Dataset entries
-*-

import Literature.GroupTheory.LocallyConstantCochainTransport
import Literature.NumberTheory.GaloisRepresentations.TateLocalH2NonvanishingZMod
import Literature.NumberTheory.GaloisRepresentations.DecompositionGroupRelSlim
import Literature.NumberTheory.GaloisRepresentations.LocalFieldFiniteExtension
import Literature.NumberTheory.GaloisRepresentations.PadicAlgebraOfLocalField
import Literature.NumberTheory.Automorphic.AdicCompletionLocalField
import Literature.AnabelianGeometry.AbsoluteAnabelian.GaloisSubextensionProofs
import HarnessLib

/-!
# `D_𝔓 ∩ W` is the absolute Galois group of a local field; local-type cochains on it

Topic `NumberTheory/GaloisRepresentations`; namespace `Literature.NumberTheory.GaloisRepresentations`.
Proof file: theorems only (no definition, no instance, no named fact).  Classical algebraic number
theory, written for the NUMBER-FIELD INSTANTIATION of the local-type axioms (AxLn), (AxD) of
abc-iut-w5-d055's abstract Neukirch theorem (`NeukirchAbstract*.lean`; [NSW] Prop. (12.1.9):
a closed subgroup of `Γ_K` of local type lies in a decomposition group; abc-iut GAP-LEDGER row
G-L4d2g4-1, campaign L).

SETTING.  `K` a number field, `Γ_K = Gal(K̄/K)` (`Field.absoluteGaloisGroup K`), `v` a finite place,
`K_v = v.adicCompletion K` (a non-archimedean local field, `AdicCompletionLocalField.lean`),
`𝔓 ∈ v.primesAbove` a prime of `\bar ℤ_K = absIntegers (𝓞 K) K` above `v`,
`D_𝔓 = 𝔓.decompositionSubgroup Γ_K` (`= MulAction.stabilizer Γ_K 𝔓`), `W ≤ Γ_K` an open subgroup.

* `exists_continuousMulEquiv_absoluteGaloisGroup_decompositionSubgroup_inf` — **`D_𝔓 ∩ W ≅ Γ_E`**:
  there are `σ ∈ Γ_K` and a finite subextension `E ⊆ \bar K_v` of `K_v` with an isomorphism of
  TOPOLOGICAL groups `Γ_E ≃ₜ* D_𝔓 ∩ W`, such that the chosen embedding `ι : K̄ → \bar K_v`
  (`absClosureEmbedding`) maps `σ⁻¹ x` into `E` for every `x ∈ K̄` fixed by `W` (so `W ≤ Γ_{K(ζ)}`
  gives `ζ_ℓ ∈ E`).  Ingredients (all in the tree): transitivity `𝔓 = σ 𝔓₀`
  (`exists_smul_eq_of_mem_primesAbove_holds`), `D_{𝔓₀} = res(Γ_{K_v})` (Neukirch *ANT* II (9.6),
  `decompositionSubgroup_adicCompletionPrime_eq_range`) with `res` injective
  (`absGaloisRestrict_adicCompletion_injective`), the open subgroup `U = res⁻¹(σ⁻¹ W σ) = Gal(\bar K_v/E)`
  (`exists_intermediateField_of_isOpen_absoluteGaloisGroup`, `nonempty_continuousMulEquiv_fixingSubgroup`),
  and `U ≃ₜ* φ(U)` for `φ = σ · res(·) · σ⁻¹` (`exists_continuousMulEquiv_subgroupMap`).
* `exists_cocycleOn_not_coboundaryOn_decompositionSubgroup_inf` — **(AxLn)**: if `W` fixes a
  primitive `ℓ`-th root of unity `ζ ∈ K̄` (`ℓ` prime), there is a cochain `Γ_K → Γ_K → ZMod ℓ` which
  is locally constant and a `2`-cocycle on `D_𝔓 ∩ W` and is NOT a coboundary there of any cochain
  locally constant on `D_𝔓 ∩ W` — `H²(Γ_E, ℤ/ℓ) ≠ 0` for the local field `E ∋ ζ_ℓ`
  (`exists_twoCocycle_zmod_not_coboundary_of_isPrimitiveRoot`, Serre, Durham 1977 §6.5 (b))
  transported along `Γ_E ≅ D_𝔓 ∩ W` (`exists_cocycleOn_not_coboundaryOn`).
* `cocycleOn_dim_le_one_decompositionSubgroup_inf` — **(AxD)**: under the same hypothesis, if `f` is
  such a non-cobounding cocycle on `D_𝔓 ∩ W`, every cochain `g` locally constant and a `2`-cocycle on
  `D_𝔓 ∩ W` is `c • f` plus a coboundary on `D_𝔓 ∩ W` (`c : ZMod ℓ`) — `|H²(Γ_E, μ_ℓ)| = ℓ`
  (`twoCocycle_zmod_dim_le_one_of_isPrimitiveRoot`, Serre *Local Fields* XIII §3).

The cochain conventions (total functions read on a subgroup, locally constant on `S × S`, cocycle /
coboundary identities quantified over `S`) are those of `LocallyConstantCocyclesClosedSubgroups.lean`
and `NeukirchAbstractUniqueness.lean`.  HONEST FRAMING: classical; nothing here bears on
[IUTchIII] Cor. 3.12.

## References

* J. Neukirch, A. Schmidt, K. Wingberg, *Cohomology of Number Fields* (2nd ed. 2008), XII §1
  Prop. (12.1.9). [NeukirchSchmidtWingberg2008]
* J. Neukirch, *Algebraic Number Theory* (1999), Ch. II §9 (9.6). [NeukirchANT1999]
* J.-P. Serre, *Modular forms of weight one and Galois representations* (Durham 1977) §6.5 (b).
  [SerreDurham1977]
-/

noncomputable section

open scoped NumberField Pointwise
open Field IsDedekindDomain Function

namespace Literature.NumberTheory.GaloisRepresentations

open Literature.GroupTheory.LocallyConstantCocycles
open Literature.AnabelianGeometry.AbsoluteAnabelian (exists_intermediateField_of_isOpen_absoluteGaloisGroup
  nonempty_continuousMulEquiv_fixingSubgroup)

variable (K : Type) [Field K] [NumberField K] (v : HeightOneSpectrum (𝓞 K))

-*-

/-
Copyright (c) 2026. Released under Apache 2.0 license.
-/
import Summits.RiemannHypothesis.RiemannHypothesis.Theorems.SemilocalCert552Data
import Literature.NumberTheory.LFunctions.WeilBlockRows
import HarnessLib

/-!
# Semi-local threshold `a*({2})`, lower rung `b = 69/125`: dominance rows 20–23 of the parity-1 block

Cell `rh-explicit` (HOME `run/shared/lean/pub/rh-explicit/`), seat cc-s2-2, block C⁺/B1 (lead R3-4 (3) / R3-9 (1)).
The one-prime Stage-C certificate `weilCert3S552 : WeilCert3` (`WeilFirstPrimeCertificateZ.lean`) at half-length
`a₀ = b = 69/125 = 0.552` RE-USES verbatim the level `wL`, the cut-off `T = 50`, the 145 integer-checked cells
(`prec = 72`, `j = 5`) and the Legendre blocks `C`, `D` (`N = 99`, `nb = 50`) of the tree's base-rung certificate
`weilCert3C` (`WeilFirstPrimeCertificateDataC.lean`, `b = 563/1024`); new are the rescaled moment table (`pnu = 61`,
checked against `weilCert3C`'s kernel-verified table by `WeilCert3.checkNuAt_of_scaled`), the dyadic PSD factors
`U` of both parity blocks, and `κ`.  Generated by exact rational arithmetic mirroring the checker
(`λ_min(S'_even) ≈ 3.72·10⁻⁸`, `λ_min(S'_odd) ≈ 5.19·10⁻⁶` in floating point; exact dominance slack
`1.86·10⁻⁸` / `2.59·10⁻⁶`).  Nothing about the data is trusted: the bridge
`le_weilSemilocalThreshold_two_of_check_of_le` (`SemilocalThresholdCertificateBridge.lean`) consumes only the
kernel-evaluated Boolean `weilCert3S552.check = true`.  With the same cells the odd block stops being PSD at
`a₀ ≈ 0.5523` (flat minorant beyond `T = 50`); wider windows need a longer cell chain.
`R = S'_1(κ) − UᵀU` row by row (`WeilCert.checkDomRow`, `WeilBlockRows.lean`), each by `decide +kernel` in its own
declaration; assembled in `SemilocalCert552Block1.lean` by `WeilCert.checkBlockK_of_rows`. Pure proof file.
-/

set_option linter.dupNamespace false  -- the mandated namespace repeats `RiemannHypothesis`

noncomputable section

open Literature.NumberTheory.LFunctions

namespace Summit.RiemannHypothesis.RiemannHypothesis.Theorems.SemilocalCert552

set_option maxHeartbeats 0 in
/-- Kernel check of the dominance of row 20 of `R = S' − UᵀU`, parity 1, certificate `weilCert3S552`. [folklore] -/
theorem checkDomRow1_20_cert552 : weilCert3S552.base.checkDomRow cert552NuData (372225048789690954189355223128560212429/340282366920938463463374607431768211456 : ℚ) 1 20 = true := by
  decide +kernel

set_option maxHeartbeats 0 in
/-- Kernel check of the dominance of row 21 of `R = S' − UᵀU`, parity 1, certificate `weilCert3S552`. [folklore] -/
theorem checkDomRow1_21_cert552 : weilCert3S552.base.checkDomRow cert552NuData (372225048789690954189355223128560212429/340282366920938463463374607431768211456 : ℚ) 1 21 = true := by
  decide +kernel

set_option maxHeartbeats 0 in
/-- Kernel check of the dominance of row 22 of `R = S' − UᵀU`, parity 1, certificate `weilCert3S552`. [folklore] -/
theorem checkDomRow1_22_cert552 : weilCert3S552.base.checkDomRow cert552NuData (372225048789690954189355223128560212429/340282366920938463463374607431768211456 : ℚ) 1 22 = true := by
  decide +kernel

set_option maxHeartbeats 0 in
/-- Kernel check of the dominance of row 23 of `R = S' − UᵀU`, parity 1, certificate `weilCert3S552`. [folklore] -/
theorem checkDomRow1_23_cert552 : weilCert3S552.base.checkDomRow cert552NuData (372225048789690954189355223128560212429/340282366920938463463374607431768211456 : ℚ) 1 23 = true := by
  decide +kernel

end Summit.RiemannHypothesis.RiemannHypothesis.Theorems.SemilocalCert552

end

-*-

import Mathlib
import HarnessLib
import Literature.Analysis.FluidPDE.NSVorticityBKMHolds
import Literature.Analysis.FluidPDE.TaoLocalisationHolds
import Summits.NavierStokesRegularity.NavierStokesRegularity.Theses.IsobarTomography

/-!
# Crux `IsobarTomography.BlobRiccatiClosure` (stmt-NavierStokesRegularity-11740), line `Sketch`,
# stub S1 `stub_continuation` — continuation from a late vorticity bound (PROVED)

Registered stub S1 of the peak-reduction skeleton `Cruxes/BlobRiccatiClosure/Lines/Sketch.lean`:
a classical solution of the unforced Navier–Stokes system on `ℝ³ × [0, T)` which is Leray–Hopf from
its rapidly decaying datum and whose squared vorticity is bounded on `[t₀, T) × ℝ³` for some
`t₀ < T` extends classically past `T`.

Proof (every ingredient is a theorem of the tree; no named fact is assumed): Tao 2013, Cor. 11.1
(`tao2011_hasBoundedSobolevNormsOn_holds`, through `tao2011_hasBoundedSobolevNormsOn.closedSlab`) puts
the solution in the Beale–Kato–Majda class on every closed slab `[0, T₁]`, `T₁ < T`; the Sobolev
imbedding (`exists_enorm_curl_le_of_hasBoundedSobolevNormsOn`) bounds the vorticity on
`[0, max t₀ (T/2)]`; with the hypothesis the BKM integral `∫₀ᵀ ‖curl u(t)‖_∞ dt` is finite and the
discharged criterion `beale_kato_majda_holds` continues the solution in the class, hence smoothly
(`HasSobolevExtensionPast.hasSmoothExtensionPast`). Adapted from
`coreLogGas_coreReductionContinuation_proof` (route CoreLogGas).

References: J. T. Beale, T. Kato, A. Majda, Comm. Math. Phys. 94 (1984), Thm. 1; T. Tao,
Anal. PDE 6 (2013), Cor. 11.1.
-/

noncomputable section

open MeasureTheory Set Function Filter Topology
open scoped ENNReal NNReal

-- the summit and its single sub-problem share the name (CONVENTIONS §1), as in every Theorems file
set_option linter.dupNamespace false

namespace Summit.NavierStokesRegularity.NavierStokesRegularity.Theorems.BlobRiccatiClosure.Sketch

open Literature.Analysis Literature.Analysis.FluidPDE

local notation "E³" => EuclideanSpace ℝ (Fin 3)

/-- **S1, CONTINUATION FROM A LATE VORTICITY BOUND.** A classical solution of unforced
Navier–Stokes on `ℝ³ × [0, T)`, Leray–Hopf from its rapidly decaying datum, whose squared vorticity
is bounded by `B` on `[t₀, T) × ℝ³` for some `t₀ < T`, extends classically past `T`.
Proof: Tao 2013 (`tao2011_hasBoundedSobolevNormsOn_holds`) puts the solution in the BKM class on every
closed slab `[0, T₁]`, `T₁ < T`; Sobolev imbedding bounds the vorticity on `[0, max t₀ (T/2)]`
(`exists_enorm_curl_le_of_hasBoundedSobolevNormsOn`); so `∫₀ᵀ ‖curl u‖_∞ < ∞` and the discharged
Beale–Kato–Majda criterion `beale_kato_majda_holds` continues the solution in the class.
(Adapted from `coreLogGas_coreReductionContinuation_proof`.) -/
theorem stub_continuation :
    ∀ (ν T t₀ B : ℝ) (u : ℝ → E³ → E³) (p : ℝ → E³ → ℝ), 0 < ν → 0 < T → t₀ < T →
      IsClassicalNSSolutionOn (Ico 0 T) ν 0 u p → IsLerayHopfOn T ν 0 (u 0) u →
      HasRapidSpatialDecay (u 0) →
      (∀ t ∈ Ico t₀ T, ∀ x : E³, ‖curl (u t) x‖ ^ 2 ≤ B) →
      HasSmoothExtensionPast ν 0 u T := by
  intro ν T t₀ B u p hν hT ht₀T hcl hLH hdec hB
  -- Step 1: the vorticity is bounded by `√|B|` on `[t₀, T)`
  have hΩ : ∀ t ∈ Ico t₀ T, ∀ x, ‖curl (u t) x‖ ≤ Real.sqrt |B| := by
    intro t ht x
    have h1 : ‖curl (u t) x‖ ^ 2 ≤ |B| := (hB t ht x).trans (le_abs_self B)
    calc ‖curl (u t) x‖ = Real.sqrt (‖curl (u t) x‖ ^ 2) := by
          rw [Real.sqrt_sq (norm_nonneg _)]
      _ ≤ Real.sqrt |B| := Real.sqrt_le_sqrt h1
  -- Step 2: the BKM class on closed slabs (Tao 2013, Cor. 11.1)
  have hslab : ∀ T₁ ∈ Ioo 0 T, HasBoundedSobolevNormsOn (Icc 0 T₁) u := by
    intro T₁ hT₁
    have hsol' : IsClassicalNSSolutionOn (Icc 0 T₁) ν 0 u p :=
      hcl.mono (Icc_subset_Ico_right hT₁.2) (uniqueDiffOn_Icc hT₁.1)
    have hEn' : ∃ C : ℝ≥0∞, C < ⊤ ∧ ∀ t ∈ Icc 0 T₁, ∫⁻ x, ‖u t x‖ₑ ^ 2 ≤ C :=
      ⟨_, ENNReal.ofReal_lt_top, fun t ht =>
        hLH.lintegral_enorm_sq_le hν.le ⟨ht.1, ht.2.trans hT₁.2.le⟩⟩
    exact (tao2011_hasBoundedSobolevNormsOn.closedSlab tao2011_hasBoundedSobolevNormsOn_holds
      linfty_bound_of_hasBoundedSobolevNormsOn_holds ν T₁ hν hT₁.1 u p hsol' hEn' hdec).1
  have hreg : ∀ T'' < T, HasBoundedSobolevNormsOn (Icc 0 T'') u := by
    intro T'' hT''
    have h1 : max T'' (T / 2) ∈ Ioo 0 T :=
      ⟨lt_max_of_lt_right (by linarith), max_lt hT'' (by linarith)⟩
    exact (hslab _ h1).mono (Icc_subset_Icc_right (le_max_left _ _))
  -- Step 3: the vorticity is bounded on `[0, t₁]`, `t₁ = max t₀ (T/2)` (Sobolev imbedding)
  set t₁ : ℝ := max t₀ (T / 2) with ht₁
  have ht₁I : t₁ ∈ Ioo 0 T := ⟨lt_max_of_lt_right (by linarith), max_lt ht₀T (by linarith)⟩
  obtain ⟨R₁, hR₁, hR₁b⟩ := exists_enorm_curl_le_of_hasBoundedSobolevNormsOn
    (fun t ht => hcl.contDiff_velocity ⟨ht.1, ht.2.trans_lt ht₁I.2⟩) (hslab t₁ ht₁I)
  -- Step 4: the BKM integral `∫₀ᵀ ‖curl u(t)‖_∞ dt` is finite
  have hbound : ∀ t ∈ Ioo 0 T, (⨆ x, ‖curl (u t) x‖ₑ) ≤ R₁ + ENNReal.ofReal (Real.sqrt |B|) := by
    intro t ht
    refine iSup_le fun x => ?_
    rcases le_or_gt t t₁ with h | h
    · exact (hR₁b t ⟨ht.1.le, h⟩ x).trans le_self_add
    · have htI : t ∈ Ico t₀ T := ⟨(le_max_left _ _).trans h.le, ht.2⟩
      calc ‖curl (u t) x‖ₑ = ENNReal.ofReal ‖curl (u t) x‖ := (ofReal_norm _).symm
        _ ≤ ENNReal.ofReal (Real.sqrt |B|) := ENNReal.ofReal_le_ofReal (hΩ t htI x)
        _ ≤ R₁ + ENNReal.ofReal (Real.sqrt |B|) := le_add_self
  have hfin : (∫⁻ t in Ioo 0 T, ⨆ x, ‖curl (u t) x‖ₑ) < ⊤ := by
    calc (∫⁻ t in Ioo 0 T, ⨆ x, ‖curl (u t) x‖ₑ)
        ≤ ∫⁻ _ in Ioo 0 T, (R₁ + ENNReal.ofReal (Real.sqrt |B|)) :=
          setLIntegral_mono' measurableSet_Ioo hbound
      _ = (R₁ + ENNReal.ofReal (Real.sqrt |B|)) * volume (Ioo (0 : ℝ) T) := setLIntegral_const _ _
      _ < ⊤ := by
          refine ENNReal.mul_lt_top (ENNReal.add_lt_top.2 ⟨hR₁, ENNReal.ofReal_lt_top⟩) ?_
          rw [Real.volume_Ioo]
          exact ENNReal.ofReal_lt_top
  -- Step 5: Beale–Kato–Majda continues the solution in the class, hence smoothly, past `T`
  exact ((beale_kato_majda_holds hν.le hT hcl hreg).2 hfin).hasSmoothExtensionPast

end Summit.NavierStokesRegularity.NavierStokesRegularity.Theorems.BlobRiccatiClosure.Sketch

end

-*-

Task requirements -
Only one stretch of the data above is needed. Restate it word for word, from the line containing "2008), XII §1" through the line containing "variable (K : Type)", both ends included.

Exercise output -
* J. Neukirch, A. Schmidt, K. Wingberg, *Cohomology of Number Fields* (2nd ed. 2008), XII §1
  Prop. (12.1.9). [NeukirchSchmidtWingberg2008]
* J. Neukirch, *Algebraic Number Theory* (1999), Ch. II §9 (9.6). [NeukirchANT1999]
* J.-P. Serre, *Modular forms of weight one and Galois representations* (Durham 1977) §6.5 (b).
  [SerreDurham1977]
-/

noncomputable section

open scoped NumberField Pointwise
open Field IsDedekindDomain Function

namespace Literature.NumberTheory.GaloisRepresentations

open Literature.GroupTheory.LocallyConstantCocycles
open Literature.AnabelianGeometry.AbsoluteAnabelian (exists_intermediateField_of_isOpen_absoluteGaloisGroup
  nonempty_continuousMulEquiv_fixingSubgroup)

variable (K : Type) [Field K] [NumberField K] (v : HeightOneSpectrum (𝓞 K))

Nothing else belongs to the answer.